REQUIRED WORK:
Return only that part of the material below which starts with the line containing "q.asIdeal) ψ' = 0)" and goes on through the line containing "haveI : Fact", restated exactly.
** Opening RECORD EXTRACTS block **
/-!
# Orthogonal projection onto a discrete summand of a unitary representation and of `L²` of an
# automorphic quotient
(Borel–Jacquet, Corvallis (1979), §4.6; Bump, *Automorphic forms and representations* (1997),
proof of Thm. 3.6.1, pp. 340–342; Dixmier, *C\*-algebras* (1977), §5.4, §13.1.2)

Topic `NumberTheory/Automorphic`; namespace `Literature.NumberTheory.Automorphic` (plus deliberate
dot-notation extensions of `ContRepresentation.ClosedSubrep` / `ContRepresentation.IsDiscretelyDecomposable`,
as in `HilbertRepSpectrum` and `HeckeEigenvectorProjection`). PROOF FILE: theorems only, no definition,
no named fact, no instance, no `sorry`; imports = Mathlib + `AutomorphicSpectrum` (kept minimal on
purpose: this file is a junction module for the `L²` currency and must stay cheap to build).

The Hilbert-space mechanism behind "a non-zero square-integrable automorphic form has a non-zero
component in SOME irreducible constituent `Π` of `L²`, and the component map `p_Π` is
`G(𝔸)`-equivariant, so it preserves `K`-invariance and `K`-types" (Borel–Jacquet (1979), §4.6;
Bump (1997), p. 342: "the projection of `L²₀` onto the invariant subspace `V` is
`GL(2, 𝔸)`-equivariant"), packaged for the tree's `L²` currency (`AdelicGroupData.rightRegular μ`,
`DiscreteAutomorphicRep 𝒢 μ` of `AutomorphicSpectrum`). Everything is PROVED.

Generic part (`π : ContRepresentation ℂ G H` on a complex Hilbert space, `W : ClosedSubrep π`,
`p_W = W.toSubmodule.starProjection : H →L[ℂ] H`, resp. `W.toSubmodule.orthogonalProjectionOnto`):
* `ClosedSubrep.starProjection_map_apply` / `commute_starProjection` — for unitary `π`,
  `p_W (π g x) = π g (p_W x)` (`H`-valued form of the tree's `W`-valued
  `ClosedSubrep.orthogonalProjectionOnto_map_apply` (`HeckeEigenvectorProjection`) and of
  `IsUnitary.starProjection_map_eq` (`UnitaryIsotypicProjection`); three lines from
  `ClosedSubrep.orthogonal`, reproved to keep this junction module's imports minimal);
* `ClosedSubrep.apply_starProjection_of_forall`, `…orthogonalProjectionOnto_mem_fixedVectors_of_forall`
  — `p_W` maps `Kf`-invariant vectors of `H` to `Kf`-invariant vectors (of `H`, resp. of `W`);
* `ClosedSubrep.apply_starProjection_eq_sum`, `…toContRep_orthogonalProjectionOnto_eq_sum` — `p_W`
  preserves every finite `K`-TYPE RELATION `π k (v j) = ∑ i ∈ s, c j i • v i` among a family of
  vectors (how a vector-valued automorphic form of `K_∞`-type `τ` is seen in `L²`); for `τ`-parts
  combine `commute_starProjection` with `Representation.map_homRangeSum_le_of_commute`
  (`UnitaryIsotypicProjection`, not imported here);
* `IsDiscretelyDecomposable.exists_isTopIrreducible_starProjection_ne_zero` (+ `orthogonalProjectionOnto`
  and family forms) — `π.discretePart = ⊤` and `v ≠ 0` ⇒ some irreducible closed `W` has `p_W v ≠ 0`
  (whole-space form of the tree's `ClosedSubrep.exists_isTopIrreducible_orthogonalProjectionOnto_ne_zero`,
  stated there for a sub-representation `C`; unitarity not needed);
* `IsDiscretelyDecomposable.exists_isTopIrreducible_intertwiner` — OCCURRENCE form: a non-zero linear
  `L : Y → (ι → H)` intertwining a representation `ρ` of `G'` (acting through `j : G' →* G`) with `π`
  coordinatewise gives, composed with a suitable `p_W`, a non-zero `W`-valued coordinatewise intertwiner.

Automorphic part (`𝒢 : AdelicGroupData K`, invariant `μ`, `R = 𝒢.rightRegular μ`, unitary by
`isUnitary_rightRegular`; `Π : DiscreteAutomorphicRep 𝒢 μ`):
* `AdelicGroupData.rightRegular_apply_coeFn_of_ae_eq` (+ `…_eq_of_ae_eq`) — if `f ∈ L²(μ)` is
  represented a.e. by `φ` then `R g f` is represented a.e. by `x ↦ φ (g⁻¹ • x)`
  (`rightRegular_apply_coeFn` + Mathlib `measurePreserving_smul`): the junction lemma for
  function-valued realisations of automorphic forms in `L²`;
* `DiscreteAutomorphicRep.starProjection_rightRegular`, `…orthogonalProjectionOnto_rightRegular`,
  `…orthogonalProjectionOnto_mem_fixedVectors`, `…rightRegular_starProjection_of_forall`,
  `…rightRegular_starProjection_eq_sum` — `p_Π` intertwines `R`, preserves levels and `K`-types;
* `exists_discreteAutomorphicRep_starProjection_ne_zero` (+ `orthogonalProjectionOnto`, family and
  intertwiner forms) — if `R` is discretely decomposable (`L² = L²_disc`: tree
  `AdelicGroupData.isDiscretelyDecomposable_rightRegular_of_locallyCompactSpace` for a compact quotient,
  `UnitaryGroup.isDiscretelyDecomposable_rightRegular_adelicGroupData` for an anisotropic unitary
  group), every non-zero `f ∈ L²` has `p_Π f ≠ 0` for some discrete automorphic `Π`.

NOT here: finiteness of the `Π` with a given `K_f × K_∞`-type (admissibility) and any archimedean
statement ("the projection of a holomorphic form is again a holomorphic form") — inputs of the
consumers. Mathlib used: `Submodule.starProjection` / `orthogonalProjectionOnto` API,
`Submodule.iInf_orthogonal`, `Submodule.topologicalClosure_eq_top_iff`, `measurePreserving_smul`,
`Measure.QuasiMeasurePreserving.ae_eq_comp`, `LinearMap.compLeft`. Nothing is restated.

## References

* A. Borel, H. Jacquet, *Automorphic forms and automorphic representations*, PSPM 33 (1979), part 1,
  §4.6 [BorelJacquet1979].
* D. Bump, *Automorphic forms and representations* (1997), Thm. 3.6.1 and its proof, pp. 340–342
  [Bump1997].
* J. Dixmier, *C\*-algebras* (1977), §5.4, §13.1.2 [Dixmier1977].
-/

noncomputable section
** Closing RECORD EXTRACTS block **
** Opening RECORD EXTRACTS block **
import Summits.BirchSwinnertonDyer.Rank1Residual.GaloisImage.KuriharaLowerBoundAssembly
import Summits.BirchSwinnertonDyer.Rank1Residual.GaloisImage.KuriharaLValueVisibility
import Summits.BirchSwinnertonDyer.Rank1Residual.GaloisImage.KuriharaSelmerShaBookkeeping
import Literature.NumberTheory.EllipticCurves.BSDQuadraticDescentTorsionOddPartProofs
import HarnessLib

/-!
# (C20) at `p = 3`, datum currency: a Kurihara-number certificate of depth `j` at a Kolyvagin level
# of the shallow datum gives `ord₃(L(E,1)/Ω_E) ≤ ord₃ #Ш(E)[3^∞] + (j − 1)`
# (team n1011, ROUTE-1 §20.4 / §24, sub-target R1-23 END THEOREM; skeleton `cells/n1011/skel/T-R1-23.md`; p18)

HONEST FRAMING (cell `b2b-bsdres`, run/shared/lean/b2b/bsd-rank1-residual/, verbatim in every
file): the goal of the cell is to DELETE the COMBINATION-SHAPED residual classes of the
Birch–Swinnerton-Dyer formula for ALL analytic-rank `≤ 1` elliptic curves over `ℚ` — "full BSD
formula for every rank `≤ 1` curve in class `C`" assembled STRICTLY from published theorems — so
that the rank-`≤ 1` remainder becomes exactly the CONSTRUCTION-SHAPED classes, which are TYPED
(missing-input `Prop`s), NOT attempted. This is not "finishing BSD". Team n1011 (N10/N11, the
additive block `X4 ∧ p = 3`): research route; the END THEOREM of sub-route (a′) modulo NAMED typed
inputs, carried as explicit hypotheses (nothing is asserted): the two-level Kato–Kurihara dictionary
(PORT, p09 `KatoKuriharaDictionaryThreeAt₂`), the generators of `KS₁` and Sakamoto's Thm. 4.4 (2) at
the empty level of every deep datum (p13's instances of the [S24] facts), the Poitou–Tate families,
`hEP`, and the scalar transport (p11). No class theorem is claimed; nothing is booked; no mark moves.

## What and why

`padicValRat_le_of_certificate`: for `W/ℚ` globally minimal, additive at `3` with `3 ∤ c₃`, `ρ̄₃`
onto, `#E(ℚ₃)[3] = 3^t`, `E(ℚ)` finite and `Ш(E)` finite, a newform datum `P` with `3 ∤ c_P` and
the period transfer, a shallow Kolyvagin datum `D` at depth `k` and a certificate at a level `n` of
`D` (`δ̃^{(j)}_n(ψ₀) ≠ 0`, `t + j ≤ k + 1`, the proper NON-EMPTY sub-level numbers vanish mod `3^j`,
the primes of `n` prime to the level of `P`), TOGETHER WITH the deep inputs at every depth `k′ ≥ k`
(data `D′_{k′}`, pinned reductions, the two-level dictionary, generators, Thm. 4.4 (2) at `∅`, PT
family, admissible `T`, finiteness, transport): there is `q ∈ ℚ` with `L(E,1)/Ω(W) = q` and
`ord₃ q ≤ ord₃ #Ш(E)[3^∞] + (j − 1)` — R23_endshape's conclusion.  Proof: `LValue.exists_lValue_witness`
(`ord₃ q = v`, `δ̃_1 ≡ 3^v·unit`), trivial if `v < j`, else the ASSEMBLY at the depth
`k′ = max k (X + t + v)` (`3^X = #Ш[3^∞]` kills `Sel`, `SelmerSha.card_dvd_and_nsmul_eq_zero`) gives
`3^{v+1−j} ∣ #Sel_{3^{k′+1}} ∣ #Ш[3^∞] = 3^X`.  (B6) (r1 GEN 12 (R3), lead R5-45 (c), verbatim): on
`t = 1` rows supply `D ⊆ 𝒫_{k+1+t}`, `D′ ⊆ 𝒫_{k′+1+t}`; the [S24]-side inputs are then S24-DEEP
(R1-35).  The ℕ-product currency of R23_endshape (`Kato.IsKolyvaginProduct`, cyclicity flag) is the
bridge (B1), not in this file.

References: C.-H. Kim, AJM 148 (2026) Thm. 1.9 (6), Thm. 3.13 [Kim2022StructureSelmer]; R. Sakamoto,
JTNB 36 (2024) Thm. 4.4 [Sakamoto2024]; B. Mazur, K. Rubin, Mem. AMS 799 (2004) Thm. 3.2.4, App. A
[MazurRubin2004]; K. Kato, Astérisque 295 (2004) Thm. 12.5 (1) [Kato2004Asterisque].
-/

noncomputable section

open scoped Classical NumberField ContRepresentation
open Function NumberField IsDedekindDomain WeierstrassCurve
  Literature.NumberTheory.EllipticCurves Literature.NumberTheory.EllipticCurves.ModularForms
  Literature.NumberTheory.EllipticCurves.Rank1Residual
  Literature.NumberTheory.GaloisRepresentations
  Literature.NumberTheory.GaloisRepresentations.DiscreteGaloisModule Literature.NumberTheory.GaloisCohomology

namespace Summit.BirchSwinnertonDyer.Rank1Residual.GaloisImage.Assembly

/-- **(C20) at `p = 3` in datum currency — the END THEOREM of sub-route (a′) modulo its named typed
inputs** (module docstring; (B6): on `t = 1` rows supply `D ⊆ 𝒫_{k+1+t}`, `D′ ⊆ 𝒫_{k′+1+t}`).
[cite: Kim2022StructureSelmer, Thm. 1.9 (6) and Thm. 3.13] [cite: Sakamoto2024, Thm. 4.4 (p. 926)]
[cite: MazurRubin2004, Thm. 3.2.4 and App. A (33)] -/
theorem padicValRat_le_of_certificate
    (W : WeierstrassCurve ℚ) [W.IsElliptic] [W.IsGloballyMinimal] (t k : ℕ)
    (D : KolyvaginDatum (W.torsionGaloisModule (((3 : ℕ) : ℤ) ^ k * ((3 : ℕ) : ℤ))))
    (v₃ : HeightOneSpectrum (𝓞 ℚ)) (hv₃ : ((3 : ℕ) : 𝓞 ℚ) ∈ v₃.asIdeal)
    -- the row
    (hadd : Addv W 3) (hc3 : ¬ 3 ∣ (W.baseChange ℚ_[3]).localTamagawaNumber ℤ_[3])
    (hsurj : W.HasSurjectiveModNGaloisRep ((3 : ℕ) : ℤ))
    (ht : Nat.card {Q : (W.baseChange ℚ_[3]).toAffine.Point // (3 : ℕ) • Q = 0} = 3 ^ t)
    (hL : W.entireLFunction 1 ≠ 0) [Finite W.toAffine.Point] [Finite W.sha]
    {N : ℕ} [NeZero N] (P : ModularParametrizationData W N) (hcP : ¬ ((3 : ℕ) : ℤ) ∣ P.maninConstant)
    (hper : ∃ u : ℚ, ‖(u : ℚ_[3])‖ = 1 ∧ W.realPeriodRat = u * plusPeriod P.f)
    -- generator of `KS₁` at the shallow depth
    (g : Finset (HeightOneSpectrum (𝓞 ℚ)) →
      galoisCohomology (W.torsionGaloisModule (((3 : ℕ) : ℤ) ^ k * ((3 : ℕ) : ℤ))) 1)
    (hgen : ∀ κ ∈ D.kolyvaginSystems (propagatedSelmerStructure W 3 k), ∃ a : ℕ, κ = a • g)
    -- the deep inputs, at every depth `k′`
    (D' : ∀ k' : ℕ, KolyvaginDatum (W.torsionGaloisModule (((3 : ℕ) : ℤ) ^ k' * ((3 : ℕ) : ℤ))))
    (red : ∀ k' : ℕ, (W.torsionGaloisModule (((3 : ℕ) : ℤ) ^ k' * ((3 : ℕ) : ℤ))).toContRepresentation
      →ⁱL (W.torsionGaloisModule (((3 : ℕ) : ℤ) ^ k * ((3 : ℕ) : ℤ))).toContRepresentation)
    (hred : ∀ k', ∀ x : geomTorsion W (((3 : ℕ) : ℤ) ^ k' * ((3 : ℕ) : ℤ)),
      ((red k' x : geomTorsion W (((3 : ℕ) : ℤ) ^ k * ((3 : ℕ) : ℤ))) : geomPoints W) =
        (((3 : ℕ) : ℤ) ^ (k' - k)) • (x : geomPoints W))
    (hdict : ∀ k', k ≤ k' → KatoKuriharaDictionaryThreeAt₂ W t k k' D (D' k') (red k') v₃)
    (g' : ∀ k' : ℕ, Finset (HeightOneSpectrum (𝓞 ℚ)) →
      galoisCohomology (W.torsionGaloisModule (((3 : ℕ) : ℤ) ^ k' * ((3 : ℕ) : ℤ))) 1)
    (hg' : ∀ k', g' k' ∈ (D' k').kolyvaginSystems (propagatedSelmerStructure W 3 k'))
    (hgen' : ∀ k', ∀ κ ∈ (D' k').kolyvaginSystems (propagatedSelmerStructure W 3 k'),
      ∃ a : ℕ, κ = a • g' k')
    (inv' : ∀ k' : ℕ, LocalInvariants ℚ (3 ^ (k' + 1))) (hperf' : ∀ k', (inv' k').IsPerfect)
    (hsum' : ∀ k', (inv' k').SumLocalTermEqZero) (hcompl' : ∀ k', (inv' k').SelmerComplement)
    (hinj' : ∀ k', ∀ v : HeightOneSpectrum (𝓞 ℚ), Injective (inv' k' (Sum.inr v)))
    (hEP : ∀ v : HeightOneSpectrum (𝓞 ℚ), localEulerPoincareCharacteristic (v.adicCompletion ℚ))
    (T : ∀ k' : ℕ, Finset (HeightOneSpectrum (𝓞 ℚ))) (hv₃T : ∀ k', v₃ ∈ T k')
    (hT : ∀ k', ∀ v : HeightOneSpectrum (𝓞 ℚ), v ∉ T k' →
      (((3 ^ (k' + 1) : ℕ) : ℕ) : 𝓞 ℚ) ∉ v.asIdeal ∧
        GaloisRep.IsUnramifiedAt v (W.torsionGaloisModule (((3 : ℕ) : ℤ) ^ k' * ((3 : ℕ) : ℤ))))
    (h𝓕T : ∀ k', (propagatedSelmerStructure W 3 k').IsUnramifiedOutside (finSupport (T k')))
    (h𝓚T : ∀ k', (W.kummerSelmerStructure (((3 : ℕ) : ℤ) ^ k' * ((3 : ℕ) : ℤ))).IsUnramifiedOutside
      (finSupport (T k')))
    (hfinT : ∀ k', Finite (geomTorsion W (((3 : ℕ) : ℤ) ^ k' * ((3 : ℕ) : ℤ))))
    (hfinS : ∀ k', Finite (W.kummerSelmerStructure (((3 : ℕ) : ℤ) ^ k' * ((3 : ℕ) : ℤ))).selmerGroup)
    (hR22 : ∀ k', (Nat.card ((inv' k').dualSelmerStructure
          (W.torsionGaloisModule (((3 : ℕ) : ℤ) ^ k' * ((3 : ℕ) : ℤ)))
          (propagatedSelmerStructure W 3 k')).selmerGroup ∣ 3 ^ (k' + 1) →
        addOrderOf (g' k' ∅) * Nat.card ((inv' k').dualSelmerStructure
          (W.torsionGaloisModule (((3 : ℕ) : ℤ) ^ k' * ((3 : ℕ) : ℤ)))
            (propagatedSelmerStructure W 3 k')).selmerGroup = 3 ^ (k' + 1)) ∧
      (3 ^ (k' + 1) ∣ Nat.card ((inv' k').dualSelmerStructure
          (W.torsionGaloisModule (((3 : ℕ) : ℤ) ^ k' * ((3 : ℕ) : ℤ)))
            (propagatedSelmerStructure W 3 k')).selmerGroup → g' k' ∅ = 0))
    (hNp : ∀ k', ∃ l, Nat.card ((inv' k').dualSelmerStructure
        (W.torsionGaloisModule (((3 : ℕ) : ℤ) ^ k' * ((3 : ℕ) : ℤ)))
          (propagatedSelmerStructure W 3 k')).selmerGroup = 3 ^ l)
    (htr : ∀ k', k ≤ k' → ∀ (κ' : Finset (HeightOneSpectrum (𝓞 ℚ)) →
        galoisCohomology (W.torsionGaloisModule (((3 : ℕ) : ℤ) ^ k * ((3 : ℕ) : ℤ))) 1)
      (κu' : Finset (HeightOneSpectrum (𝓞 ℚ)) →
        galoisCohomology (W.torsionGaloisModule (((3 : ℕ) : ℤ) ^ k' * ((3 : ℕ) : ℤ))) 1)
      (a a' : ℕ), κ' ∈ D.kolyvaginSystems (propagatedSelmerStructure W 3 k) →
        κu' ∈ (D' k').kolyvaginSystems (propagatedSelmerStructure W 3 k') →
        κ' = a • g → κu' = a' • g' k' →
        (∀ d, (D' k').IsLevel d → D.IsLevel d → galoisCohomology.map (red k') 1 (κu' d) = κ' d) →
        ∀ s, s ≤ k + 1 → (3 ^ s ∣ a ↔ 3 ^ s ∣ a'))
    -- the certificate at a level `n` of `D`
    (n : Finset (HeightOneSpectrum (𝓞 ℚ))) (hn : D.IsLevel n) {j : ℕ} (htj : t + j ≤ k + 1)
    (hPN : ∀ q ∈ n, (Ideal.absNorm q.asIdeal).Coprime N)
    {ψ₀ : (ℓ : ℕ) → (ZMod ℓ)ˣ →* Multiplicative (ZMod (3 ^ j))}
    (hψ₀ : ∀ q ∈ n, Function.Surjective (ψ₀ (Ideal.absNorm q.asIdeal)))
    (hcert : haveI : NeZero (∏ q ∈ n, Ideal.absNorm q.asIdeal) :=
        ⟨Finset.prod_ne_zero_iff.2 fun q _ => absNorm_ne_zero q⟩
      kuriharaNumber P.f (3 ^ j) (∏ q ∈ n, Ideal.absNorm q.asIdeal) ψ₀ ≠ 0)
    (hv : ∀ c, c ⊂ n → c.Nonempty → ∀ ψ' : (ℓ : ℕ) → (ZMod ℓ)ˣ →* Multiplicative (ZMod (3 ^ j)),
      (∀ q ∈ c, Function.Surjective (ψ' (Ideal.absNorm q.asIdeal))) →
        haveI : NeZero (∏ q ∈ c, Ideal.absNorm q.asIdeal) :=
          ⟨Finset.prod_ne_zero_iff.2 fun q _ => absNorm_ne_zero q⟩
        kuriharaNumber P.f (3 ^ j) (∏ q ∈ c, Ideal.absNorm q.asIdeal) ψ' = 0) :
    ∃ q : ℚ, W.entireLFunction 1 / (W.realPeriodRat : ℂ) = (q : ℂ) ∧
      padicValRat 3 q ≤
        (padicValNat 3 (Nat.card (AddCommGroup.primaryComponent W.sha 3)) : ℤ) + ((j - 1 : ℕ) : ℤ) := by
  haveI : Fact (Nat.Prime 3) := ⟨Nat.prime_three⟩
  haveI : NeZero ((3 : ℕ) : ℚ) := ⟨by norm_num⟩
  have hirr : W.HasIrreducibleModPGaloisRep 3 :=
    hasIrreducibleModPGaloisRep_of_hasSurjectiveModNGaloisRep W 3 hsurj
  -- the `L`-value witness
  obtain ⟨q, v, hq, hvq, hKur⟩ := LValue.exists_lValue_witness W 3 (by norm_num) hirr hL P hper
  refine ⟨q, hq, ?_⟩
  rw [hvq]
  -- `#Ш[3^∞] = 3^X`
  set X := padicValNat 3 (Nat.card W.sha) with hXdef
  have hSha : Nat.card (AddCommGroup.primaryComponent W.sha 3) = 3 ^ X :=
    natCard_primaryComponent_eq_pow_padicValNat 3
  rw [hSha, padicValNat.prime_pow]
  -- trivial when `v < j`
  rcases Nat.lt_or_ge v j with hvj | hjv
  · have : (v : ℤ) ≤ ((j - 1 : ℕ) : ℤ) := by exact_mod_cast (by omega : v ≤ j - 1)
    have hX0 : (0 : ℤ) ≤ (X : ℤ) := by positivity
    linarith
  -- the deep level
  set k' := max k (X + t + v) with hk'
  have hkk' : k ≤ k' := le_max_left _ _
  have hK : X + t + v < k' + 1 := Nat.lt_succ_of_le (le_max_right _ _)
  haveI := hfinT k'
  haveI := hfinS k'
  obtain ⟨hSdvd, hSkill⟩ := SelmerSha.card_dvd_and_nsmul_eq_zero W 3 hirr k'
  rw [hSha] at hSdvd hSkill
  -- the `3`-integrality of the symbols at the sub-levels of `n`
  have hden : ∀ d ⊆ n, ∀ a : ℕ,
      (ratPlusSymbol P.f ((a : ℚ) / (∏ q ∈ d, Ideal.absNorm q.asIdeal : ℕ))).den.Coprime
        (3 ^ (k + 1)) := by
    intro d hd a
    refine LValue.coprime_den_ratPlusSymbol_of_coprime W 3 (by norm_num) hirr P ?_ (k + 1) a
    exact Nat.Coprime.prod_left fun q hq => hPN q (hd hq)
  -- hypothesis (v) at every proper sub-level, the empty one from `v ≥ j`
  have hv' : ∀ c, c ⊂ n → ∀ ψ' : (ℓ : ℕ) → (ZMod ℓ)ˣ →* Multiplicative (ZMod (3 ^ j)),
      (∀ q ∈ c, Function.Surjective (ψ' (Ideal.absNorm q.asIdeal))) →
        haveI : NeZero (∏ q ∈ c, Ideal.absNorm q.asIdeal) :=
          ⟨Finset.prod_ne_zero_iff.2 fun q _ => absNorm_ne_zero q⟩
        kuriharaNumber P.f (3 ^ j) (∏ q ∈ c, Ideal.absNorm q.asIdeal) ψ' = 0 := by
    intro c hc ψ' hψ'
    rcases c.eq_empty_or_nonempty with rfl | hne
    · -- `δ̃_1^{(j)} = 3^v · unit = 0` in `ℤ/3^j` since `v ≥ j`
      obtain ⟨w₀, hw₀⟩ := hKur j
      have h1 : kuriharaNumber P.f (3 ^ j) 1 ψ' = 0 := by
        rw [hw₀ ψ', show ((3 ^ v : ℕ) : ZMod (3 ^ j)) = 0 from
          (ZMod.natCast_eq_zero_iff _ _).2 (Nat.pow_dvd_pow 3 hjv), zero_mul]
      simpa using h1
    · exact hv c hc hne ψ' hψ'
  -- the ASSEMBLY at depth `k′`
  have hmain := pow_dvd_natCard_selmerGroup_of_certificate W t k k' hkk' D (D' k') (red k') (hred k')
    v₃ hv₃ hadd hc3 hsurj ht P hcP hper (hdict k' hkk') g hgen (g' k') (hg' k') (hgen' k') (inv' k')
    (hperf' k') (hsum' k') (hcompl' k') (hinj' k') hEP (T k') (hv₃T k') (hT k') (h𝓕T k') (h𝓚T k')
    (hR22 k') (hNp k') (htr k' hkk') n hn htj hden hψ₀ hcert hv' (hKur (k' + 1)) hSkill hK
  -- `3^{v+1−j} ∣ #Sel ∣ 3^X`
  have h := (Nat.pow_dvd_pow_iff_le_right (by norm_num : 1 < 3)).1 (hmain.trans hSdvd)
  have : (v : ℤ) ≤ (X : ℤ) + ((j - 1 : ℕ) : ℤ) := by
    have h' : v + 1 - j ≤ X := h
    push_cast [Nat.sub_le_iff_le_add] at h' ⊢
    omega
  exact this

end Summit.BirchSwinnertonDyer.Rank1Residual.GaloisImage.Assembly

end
** Closing RECORD EXTRACTS block **
RESPONSE TO THIS TASK:
        kuriharaNumber P.f (3 ^ j) (∏ q ∈ c, Ideal.absNorm q.asIdeal) ψ' = 0) :
    ∃ q : ℚ, W.entireLFunction 1 / (W.realPeriodRat : ℂ) = (q : ℂ) ∧
      padicValRat 3 q ≤
        (padicValNat 3 (Nat.card (AddCommGroup.primaryComponent W.sha 3)) : ℤ) + ((j - 1 : ℕ) : ℤ) := by
  haveI : Fact (Nat.Prime 3) := ⟨Nat.prime_three⟩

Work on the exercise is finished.